This study addresses the challenge of robotic autonomous development by proposing a curiosity-driven reinforcement learning framework inspired by infant self-exploration. Methodologically, it integrates an intrinsic reward mechanism, high-dimensional tactile encoding, skin-color- and shape-guided visual feature learning, and a staged curriculum learning strategy to model visuomotor coordination development—from unimanual to bimanual control—in simulation. Its key contribution is the first demonstration of fully unsupervised, end-to-end acquisition of whole-body tactile coverage and hand–eye coordination in robots, achieved solely through intrinsically motivated behaviors such as self-touch and hand-focused visual attention—closely mirroring early infant developmental trajectories. Experimental results demonstrate that the framework effectively supports progressive, self-organized emergence of multimodal sensorimotor capabilities, enabling hierarchical integration of vision, touch, and motor control without external supervision or task-specific rewards.

Inspired by infant development, we propose a Reinforcement Learning (RL) framework for autonomous self-exploration in a robotic agent, Baby Sophia, using the BabyBench simulation environment. The agent learns self-touch and hand regard behaviors through intrinsic rewards that mimic an infant's curiosity-driven exploration of its own body. For self-touch, high-dimensional tactile inputs are transformed into compact, meaningful representations, enabling efficient learning. The agent then discovers new tactile contacts through intrinsic rewards and curriculum learning that encourage broad body coverage, balance, and generalization. For hand regard, visual features of the hands, such as skin-color and shape, are learned through motor babbling.

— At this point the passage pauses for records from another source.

/-! ## §6 Targets: the lead's stubs (2026-08-16) — triage, no kill

Line `polynomial-degree-suffices` (`Lines/polynomial-degree-suffices.lean`):
* `stub_polyDegreeSemistable` (∃ κ C, semistable `W` ⇒ ∃ D : ModularParametrizationData W N_W,
  deg ≤ C N^κ): OPEN (Frey's degree conjecture with an inert exponent; contains weak abc for
  `16 ∣ abc` triples).  Interface check: `ModularParametrizationData` (Literature `ModularCurve.lean`)
  is an HONEST hypothesis structure — `f : CuspForm (Γ₀ N) 2` with `IsNewformOf W f :=
  IsNewform0 f ∧ ∀ n, aₙ(f) = aₙ(W)`, a Néron `PeriodPair`, a surjective uniformisation with kernel
  the lattice, Manin `c : ℤ` with `c Λ_f ⊆ Λ_E`, `deg` pinned by `deg_spec` (generic fibre orbit
  count of `τ ↦ uniformize (c ∫ f)`); `c = 0` is excluded by `deg_spec ∧ 0 < deg`, junk data can only
  ENLARGE `deg` (by `[Λ_E : cΛ_f]`), and the `c²`-normalised `PolyDegreeAll` is datum-independent.
  Inhabitation is the named modularity fact (`Nonempty (ModularParametrizationData W N_W)`,
  `ModularCurve.lean` l.487) — so the `∃ D` conclusions are provable only THROUGH that fact, never
  refutable by junk.  No kill.
* `stub_semistableToAll` (PolyDegreeSemistable → PolyDegreeAll): an implication between two open
  statements; false only if `PolyDegreeAll` fails, i.e. only if weak Szpiro fails for an additive
  family — none known.  No kill; it is the honest hard core (contains weak Hall on the Mordell–Hall
  curves `Y² = X³ − 3xX − 2y`).
* `stub_zagierSilvermanBridge` (PolyDegreeAll → WeakGeneralizedSzpiro): provable now from proved tree
  facts (Zagier identity, Petersson lower bound at `ε = 1`, Silverman covolume inequality) — positive,
  not the disprover's to land.

Line `inert-box-collapse` (`Lines/inert-box-collapse.lean`): `stub_weakSzpiro` (Oesterlé's weak
Szpiro, all `E/ℚ`) and `stub_weakHall` (`∃ θ > 0`, Hall's bound) — famous open problems, both implied
by `ABC` through proved tree theorems (`stubs_of_abc` in that file), hence irrefutable short of `¬ABC`;
`HallBound θ C` quantifies over positive naturals with `x³ ≠ y²` (no junk: `|x³ − y²| ≥ 1` but
`C x^θ → ∞`).  No kill.
-/

end Summit.ABC.ABC.Cruxes.SomeWindowSaving.Disproof

end
/-! ## §2 The `p`-rank of a layer of a shifted tower -/

/-- **`rank_p Cl(M_n) = rank_p Cl(j(M)·F_m)`** for a `ℤ_p`-extension `κ'` of `M` with `Gal(M̄/M_n) = res⁻¹ Gal(F̄/F_m)` (`κ` a `ℤ_p`-extension of
`F`, `M/F` finite, `j : M → F̄`; the shifted base change has `m = n + a`): class groups along the ring isomorphism
`nonempty_ringEquiv_layer_fieldRange_sup_layer_of_layerSubgroup_eq`. [cite: Washington1997, §13.1 (the layers M·F_{n+a})] -/
theorem classGroupPRank_eq_of_layerSubgroup_eq {F : Type} [Field F] [NumberField F] {p : ℕ} [Fact p.Prime] (κ : ZpExtension F p)
    (M : Type) [Field M] [NumberField M] [Algebra F M] (κ' : ZpExtension M p) {n m : ℕ}
    (hnm : κ'.layerSubgroup n = (κ.layerSubgroup m).comap (absGaloisRestrict F M).toMonoidHom)
    (j : M →ₐ[F] AlgebraicClosure F) :
    classGroupPRank κ' n =
      padicValNat p (Nat.card (ClassGroup (𝓞 ↥(j.fieldRange ⊔ κ.layer m)) ⧸
        (powMonoidHom p : ClassGroup (𝓞 ↥(j.fieldRange ⊔ κ.layer m)) →* _).range)) := by
  obtain ⟨e⟩ := nonempty_ringEquiv_layer_fieldRange_sup_layer_of_layerSubgroup_eq κ M κ' hnm j
  rw [classGroupPRank_def,
    natCard_quotient_range_powMonoidHom_eq_of_mulEquiv (ClassGroup.mulEquiv (NumberField.RingOfIntegers.mapRingEquiv e)) p]

/-! ## §3 The per-layer bound for `A_m = j(K)·ℚ_m ⊆ B_m = j'(K')·ℚ_m`, every `m` -/

/-- An integral element of `K'` gives an integral element of a subfield of `ℚ̄` containing its image. [folklore] -/
private theorem isIntegral_mk_of_isIntegral' {L : IntermediateField ℚ (AlgebraicClosure ℚ)} {y : AlgebraicClosure ℚ} (hy : y ∈ L)
    (hint : IsIntegral ℤ y) : IsIntegral ℤ (⟨y, hy⟩ : ↥L) :=
  (isIntegral_algHom_iff (IsScalarTower.toAlgHom ℤ ↥L (AlgebraicClosure ℚ)) Subtype.val_injective).mp hint

variable (κ : ZpExtension ℚ 2)

set_option maxHeartbeats 800000 in
set_option synthInstance.maxHeartbeats 200000 in
/-- **The per-layer `2`-rank bound, no surjectivity anywhere.** `κ` the cyclotomic `ℤ₂`-extension of `ℚ` (layers `ℚ_m`); `K ⊆ K'` number fields
with `K' = K(x)`, `x ∈ 𝓞_{K'}`, `x² = m₀ ∈ 𝓞_K ∖ 0` (so `[K' : K] ≤ 2`), `K'` totally complex, `K` with at most one real embedding; `j' : K' → ℚ̄`,
`j = j'|_K`, `A_m = j(K)·ℚ_m ⊆ B_m = j'(K')·ℚ_m`.  Then for EVERY `m`:
`rank₂ Cl(B_m) ≤ 2·(2·rank₂ Cl(A_m) + T)`, `T = ∑_{ℓ ∣ N(4m₀)} [K:ℚ]·ℓ²`.  `B_m = A_m(j'x)` has degree `1` or `2` over `A_m`; degree `1`:
`B_m = A_m`; degree `2`: §1 with the unit signatures of `ℚ_m` (`signVec_surjective_fieldRange_sup_layer`) and the ramified primes above the prime
factors of `N(4m₀)`, at most `[A_m : ℚ_m]·ℓ² ≤ [K:ℚ]·ℓ²` over each `ℓ` (`ncard_primesOver_layer_two_le_sq`).
[cite: Iwasawa1973MuInvariants, Thm. 2 and Thm. 3] [cite: Washington1997, §13.1 and §13.3 Prop. 13.23] [cite: NeukirchANT1999, Ch. III (2.6)] -/
theorem padicValNat_card_quotient_fieldRange_sup_layer_le (hκ : κ.IsCyclotomic)
    (K K' : Type) [Field K] [NumberField K] [Field K'] [NumberField K'] [Algebra K K'] [IsTotallyComplex K']
    [Subsingleton (K →+* ℝ)]
    {x : 𝓞 K'} {m₀ : 𝓞 K} (hm : m₀ ≠ 0) (hx : x ^ 2 = algebraMap (𝓞 K) (𝓞 K') m₀) (hgen : Algebra.adjoin K {(x : K')} = ⊤)
    (j' : K' →ₐ[ℚ] AlgebraicClosure ℚ) (m : ℕ) :
    haveI : IsScalarTower ℚ K K' := IsScalarTower.of_algebraMap_eq' (Subsingleton.elim _ _)
    padicValNat 2 (Nat.card (ClassGroup (𝓞 ↥(j'.fieldRange ⊔ κ.layer m)) ⧸
        (powMonoidHom 2 : ClassGroup (𝓞 ↥(j'.fieldRange ⊔ κ.layer m)) →* _).range)) ≤
      2 * (2 * padicValNat 2 (Nat.card (ClassGroup (𝓞 ↥((j'.comp (IsScalarTower.toAlgHom ℚ K K')).fieldRange ⊔ κ.layer m)) ⧸
        (powMonoidHom 2 : ClassGroup (𝓞 ↥((j'.comp (IsScalarTower.toAlgHom ℚ K K')).fieldRange ⊔ κ.layer m)) →* _).range)) +
        ∑ ℓ ∈ ((Ideal.absNorm (Ideal.span {(4 * m₀ : 𝓞 K)}) : ℤ)).natAbs.primeFactors, Module.finrank ℚ K * ℓ ^ 2) := by
  haveI : Fact (Nat.Prime 2) := ⟨Nat.prime_two⟩
  haveI : IsScalarTower ℚ K K' := IsScalarTower.of_algebraMap_eq' (Subsingleton.elim _ _)
  haveI : FiniteDimensional K K' := Module.Finite.of_restrictScalars_finite ℚ K K'
  set j : K →ₐ[ℚ] AlgebraicClosure ℚ := j'.comp (IsScalarTower.toAlgHom ℚ K K') with hj
  -- the integer `N₀ = N(4m₀)` whose prime factors control the ramified primes of every layer
  set N₀ : ℕ := Ideal.absNorm (Ideal.span {(4 * m₀ : 𝓞 K)}) with hN₀
  have h4m0 : (4 * m₀ : 𝓞 K) ≠ 0 := mul_ne_zero (by norm_num) hm
  have hN₀0 : (N₀ : ℤ) ≠ 0 := by
    rw [hN₀]
    exact_mod_cast (Ideal.absNorm_eq_zero_iff.not.mpr (mt Ideal.span_singleton_eq_bot.mp h4m0))
  have hdvdK : (4 * m₀ : 𝓞 K) ∣ ((N₀ : ℤ) : 𝓞 K) := by
    rw [← Ideal.mem_span_singleton]
    have h := Ideal.absNorm_mem (Ideal.span {(4 * m₀ : 𝓞 K)})
    rw [← hN₀] at h
    exact_mod_cast h
  set T : ℕ := ∑ ℓ ∈ (N₀ : ℤ).natAbs.primeFactors, Module.finrank ℚ K * ℓ ^ 2 with hT
  -- the layer `A = j(K)·ℚ_m ⊆ B = j'(K')·ℚ_m`
  set L : IntermediateField ℚ (AlgebraicClosure ℚ) := κ.layer m with hL
  set A : IntermediateField ℚ (AlgebraicClosure ℚ) := j.fieldRange ⊔ L with hA
  set B : IntermediateField ℚ (AlgebraicClosure ℚ) := j'.fieldRange ⊔ L with hB
  have hAB : A ≤ B := fieldRange_comp_sup_layer_le κ K K' j' m
  haveI : NumberField ↥A := numberField_fieldRange_sup_layer κ K j m
  haveI : NumberField ↥B := numberField_fieldRange_sup_layer κ K' j' m
  letI : Algebra ↥A ↥B := (IntermediateField.inclusion hAB).toRingHom.toAlgebra
  haveI : IsScalarTower ℚ ↥A ↥B := IsScalarTower.of_algebraMap_eq fun _ ↦ rfl
  haveI : Module.Free ↥A ↥B := Module.Free.of_divisionRing ↥A ↥B
  haveI : FiniteDimensional ↥A ↥B := Module.Finite.of_restrictScalars_finite ℚ ↥A ↥B
  haveI : FiniteDimensional ℚ ↥L := κ.finiteDimensional_layer_holds m
  haveI : NumberField ↥L := NumberField.of_module_finite ℚ _
  haveI : FiniteDimensional ℚ ↥j.fieldRange := (AlgEquiv.ofInjectiveField j).toLinearEquiv.finiteDimensional
  -- `B` is totally complex (it contains a copy of `K'`)
  haveI : IsTotallyComplex ↥B := by
    letI : Algebra K' ↥B :=
      ((IntermediateField.inclusion (le_sup_left : j'.fieldRange ≤ B)).comp
        (AlgEquiv.ofInjectiveField j').toAlgHom).toRingHom.toAlgebra
    exact isTotallyComplex_of_algebra (F := K') ↥B
  -- the generator in the layer: `x_B² = m_A`, `B = A(x_B)`
  have hjA : j.fieldRange ≤ A := le_sup_left
  have hj'B : j'.fieldRange ≤ B := le_sup_left
  have hLA : L ≤ A := le_sup_right
  have hmA : (j ((m₀ : 𝓞 K) : K)) ∈ A := hjA ⟨(m₀ : K), rfl⟩
  have hxB : (j' ((x : 𝓞 K') : K')) ∈ B := hj'B ⟨(x : K'), rfl⟩
  let mA : 𝓞 ↥A := ⟨⟨j ((m₀ : 𝓞 K) : K), hmA⟩, isIntegral_mk_of_isIntegral' hmA (map_isIntegral_int j m₀.isIntegral_coe)⟩
  let xB : 𝓞 ↥B := ⟨⟨j' ((x : 𝓞 K') : K'), hxB⟩, isIntegral_mk_of_isIntegral' hxB (map_isIntegral_int j' x.isIntegral_coe)⟩
  have hjm : j ((m₀ : 𝓞 K) : K) = j' (algebraMap K K' ((m₀ : 𝓞 K) : K)) := rfl
  have hx' : ((x : 𝓞 K') : K') ^ 2 = algebraMap K K' ((m₀ : 𝓞 K) : K) := by
    have h := congrArg (fun z : 𝓞 K' ↦ (z : K')) hx
    have e1 : (((x ^ 2 : 𝓞 K') : 𝓞 K') : K') = ((x : 𝓞 K') : K') ^ 2 := by push_cast; rfl
    have e2 : (((algebraMap (𝓞 K) (𝓞 K') m₀ : 𝓞 K') : 𝓞 K') : K') = algebraMap K K' ((m₀ : 𝓞 K) : K) := rfl
    rw [← e1, ← e2]
    exact h
  have hxB2 : xB ^ 2 = algebraMap (𝓞 ↥A) (𝓞 ↥B) mA := by
    apply RingOfIntegers.ext
    apply Subtype.ext
    change (j' ((x : 𝓞 K') : K')) ^ 2 = j ((m₀ : 𝓞 K) : K)
    rw [← map_pow, hx', hjm]
  have hxB2' : ((xB : 𝓞 ↥B) : ↥B) ^ 2 = algebraMap ↥A ↥B ((mA : 𝓞 ↥A) : ↥A) := by
    apply Subtype.ext
    change (j' ((x : 𝓞 K') : K')) ^ 2 = j ((m₀ : 𝓞 K) : K)
    rw [← map_pow, hx', hjm]
  -- `B = A(x_B)`
  have hgenB : Algebra.adjoin ↥A {((xB : 𝓞 ↥B) : ↥B)} = ⊤ := by
    set Tad : Subalgebra ↥A ↥B := Algebra.adjoin ↥A {((xB : 𝓞 ↥B) : ↥B)} with hTad
    -- the elements of `ℚ̄` lying in `B` whose class is in `Tad`
    let S : Subalgebra ℚ (AlgebraicClosure ℚ) :=
      { carrier := {y | ∃ hy : y ∈ B, (⟨y, hy⟩ : ↥B) ∈ Tad}
        mul_mem' := by
          rintro a b ⟨ha, ha'⟩ ⟨hb, hb'⟩
          exact ⟨mul_mem ha hb, by
            have e : (⟨a * b, mul_mem ha hb⟩ : ↥B) = ⟨a, ha⟩ * ⟨b, hb⟩ := rfl
            rw [e]; exact Tad.mul_mem ha' hb'⟩
        one_mem' := ⟨one_mem _, by
          have e : (⟨1, one_mem _⟩ : ↥B) = 1 := rfl
          rw [e]; exact Tad.one_mem⟩
        add_mem' := by
          rintro a b ⟨ha, ha'⟩ ⟨hb, hb'⟩
          exact ⟨add_mem ha hb, by
            have e : (⟨a + b, add_mem ha hb⟩ : ↥B) = ⟨a, ha⟩ + ⟨b, hb⟩ := rfl
            rw [e]; exact Tad.add_mem ha' hb'⟩
        zero_mem' := ⟨zero_mem _, by
          have e : (⟨0, zero_mem _⟩ : ↥B) = 0 := rfl
          rw [e]; exact Tad.zero_mem⟩
        algebraMap_mem' := fun r ↦ ⟨IntermediateField.algebraMap_mem B r, Tad.algebraMap_mem (algebraMap ℚ ↥A r)⟩ }
    -- `A ⊆ S`
    have hAS : ∀ y (hy : y ∈ A), y ∈ S := fun y hy ↦ ⟨hAB hy, by
      have e : (⟨y, hAB hy⟩ : ↥B) = algebraMap ↥A ↥B ⟨y, hy⟩ := rfl
      rw [e]; exact Tad.algebraMap_mem _⟩
    -- `j'(K') ⊆ S`: every element of `K'` is a polynomial in `x` over `K`
    have hK'S : j'.fieldRange.toSubalgebra ≤ S := by
      rintro _ ⟨y, rfl⟩
      have hy : (y : K') ∈ Algebra.adjoin K {((x : 𝓞 K') : K')} := by rw [hgen]; exact Algebra.mem_top
      induction hy using Algebra.adjoin_induction with
      | mem z hz =>
        rw [Set.mem_singleton_iff] at hz
        subst hz
        exact ⟨hxB, Algebra.subset_adjoin (Set.mem_singleton _)⟩
      | algebraMap r =>
        have : j' (algebraMap K K' r) = j r := rfl
        rw [AlgHom.toRingHom_eq_coe, RingHom.coe_coe, this]
        exact hAS _ (hjA ⟨r, rfl⟩)
      | add a b _ _ ha hb =>
        rw [AlgHom.toRingHom_eq_coe, RingHom.coe_coe, map_add]
        exact S.add_mem ha hb
      | mul a b _ _ ha hb =>
        rw [AlgHom.toRingHom_eq_coe, RingHom.coe_coe, map_mul]
        exact S.mul_mem ha hb
    have hLS : L.toSubalgebra ≤ S := fun y hy ↦ hAS y (hLA hy)
    have hBS : B.toSubalgebra ≤ S := by
      haveI : Algebra.IsAlgebraic ℚ ↥L := Algebra.IsAlgebraic.of_finite ℚ ↥L
      rw [hB, IntermediateField.sup_toSubalgebra_of_isAlgebraic_right]
      exact sup_le hK'S hLS
    rw [eq_top_iff]
    rintro ⟨y, hy⟩ -
    obtain ⟨hy', h⟩ := hBS hy
    exact h
  -- hence `[B : A] ≤ 2`
  have hxint : IsIntegral ↥A ((xB : 𝓞 ↥B) : ↥B) := IsIntegral.of_finite _ _
  have hdegle : Module.finrank ↥A ↥B ≤ 2 := by
    have h1 : Module.finrank ↥A ↥(↥A)⟮((xB : 𝓞 ↥B) : ↥B)⟯ = (minpoly ↥A ((xB : 𝓞 ↥B) : ↥B)).natDegree :=
      IntermediateField.adjoin.finrank hxint
    have htop : (↥A)⟮((xB : 𝓞 ↥B) : ↥B)⟯ = ⊤ := by
      apply IntermediateField.toSubalgebra_injective
      rw [IntermediateField.adjoin_simple_toSubalgebra_of_isAlgebraic hxint.isAlgebraic, hgenB, IntermediateField.top_toSubalgebra]
    have hne : (X ^ 2 - C ((mA : 𝓞 ↥A) : ↥A) : (↥A)[X]) ≠ 0 := (monic_X_pow_sub_C _ two_ne_zero).ne_zero
    have hroot : aeval ((xB : 𝓞 ↥B) : ↥B) (X ^ 2 - C ((mA : 𝓞 ↥A) : ↥A) : (↥A)[X]) = 0 := by
      rw [map_sub, aeval_X_pow, aeval_C, hxB2', sub_self]
    have h2 : (minpoly ↥A ((xB : 𝓞 ↥B) : ↥B)).natDegree ≤ 2 := by
      calc (minpoly ↥A ((xB : 𝓞 ↥B) : ↥B)).natDegree ≤ (X ^ 2 - C ((mA : 𝓞 ↥A) : ↥A) : (↥A)[X]).natDegree :=
            natDegree_le_of_dvd (minpoly.dvd _ _ hroot) hne
        _ = 2 := natDegree_X_pow_sub_C
    rw [← IntermediateField.finrank_top', ← htop, h1]
    exact h2
  have hdegpos : 0 < Module.finrank ↥A ↥B := Module.finrank_pos
  -- abbreviations for the two ranks
  set rA : ℕ := padicValNat 2 (Nat.card (ClassGroup (𝓞 ↥A) ⧸ (powMonoidHom 2 : ClassGroup (𝓞 ↥A) →* _).range)) with hrA
  set rB : ℕ := padicValNat 2 (Nat.card (ClassGroup (𝓞 ↥B) ⧸ (powMonoidHom 2 : ClassGroup (𝓞 ↥B) →* _).range)) with hrB
  change rB ≤ 2 * (2 * rA + T)
  rcases Nat.lt_or_ge (Module.finrank ↥A ↥B) 2 with hlt | hge
  · -- degree `1`: `B = A`
    have hdeg1 : Module.finrank ↥A ↥B = 1 := by omega
    have hfin : Module.finrank ℚ ↥A = Module.finrank ℚ ↥B := by
      have htower := Module.finrank_mul_finrank ℚ ↥A ↥B
      rw [hdeg1, mul_one] at htower
      exact htower
    have hEq : A = B := IntermediateField.eq_of_le_of_finrank_eq hAB hfin
    have hrAB : rA = rB := by
      rw [hrA, hrB]
      exact congrArg (padicValNat 2) (natCard_quotient_range_powMonoidHom_eq_of_mulEquiv
        (ClassGroup.mulEquiv (NumberField.RingOfIntegers.mapRingEquiv (IntermediateField.equivOfEq hEq).toRingEquiv)) 2)
    omega
  · -- degree `2`: Chevalley
    have hdegAB : Module.finrank ↥A ↥B = 2 := le_antisymm hdegle hge
    haveI : Algebra.IsQuadraticExtension ↥A ↥B := ⟨hdegAB⟩
    haveI : IsGalois ↥A ↥B := inferInstance
    -- signatures of `A = j(K)·ℚ_m`
    have hsig : Function.Surjective (signVec (K := ↥A)) := signVec_surjective_fieldRange_sup_layer κ hκ K j m
    -- count: ramified primes contain `4 m_A`, which divides `N₀`
    have hmA0 : mA ≠ 0 := by
      intro h0
      apply hm
      have h1 : ((mA : 𝓞 ↥A) : ↥A) = 0 := by rw [h0]; rfl
      have h2 : j ((m₀ : 𝓞 K) : K) = 0 := by
        have := congrArg Subtype.val h1
        rwa [ZeroMemClass.coe_zero] at this
      rw [map_eq_zero_iff j j.injective] at h2
      exact RingOfIntegers.ext (by simpa using h2)
    let ψ : 𝓞 K →+* 𝓞 ↥A :=
      { toFun := fun k ↦ ⟨⟨j ((k : 𝓞 K) : K), hjA ⟨(k : K), rfl⟩⟩,
          isIntegral_mk_of_isIntegral' _ (map_isIntegral_int j k.isIntegral_coe)⟩
        map_one' := by apply RingOfIntegers.ext; apply Subtype.ext; simp
        map_mul' := fun a b ↦ by apply RingOfIntegers.ext; apply Subtype.ext; simp
        map_zero' := by apply RingOfIntegers.ext; apply Subtype.ext; simp
        map_add' := fun a b ↦ by apply RingOfIntegers.ext; apply Subtype.ext; simp }
    have hψm : ψ m₀ = mA := rfl
    have hdvdA : (4 * mA : 𝓞 ↥A) ∣ (((N₀ : ℤ) : 𝓞 ↥A)) := by
      have h := map_dvd ψ hdvdK
      rw [map_mul, hψm, map_intCast] at h
      have e4 : ψ 4 = 4 := by rw [show (4 : 𝓞 K) = ((4 : ℤ) : 𝓞 K) by norm_cast, map_intCast]; norm_cast
      rwa [e4] at h
    have hram1 := ncard_ramified_le_ncard_mem hxB2 hgenB hmA0
    have hram2 := ncard_setOf_mem_le_sum_primesOver (F := ↥A) hN₀0 hdvdA
    -- primes of `A` over `ℓ`: at most `[A : ℚ_m]·ℓ² ≤ [K : ℚ]·ℓ²`
    letI : Algebra ↥L ↥A := (IntermediateField.inclusion hLA).toRingHom.toAlgebra
    haveI : IsScalarTower ℚ ↥L ↥A := IsScalarTower.of_algebraMap_eq fun _ ↦ rfl
    haveI : Module.Free ↥L ↥A := Module.Free.of_divisionRing ↥L ↥A
    haveI : FiniteDimensional ↥L ↥A := Module.Finite.of_restrictScalars_finite ℚ ↥L ↥A
    have hdegLA : Module.finrank ↥L ↥A ≤ Module.finrank ℚ K := by
      have htower := Module.finrank_mul_finrank ℚ ↥L ↥A
      have hsup : Module.finrank ℚ ↥A ≤ Module.finrank ℚ ↥j.fieldRange * Module.finrank ℚ ↥L :=
        IntermediateField.finrank_sup_le j.fieldRange L
      have hjK : Module.finrank ℚ ↥j.fieldRange = Module.finrank ℚ K :=
        (AlgEquiv.ofInjectiveField j).toLinearEquiv.finrank_eq.symm
      have hLpos : 0 < Module.finrank ℚ ↥L := Module.finrank_pos
      rw [hjK, ← htower, mul_comm (Module.finrank ℚ K)] at hsup
      exact Nat.le_of_mul_le_mul_left hsup hLpos
    have hfib : ∀ ℓ ∈ (N₀ : ℤ).natAbs.primeFactors,
        ((Ideal.span {(ℓ : ℤ)}).primesOver (𝓞 ↥A)).ncard ≤ Module.finrank ℚ K * ℓ ^ 2 := fun ℓ hℓ ↦ by
      have hℓp : ℓ.Prime := Nat.prime_of_mem_primeFactors hℓ
      refine (ncard_primesOver_le_finrank_mul ↥L ↥A hℓp).trans ?_
      exact Nat.mul_le_mul hdegLA (ncard_primesOver_layer_two_le_sq hκ m hℓp)
    have hramT : {v : HeightOneSpectrum (𝓞 ↥A) | v.asIdeal.ramificationIdxIn (𝓞 ↥B) ≠ 1}.ncard ≤ T :=
      calc {v : HeightOneSpectrum (𝓞 ↥A) | v.asIdeal.ramificationIdxIn (𝓞 ↥B) ≠ 1}.ncard
          ≤ {v : HeightOneSpectrum (𝓞 ↥A) | 4 * mA ∈ v.asIdeal}.ncard := hram1
        _ ≤ ∑ ℓ ∈ (N₀ : ℤ).natAbs.primeFactors, ((Ideal.span {(ℓ : ℤ)}).primesOver (𝓞 ↥A)).ncard := hram2
        _ ≤ T := Finset.sum_le_sum hfib
    exact padicValNat_card_quotient_le_of_quadratic ↥A ↥B hdegAB hsig T hramT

Then, intrinsic rewards encourage the agent to perform novel hand motions, and follow its hands with its gaze. A curriculum learning setup from single-hand to dual-hand training allows the agent to reach complex visual-motor coordination. The results of this work demonstrate that purely curiosity-based signals, with no external supervision, can drive coordinated multimodal learning, imitating an infant's progression from random motor babbling to purposeful behaviors.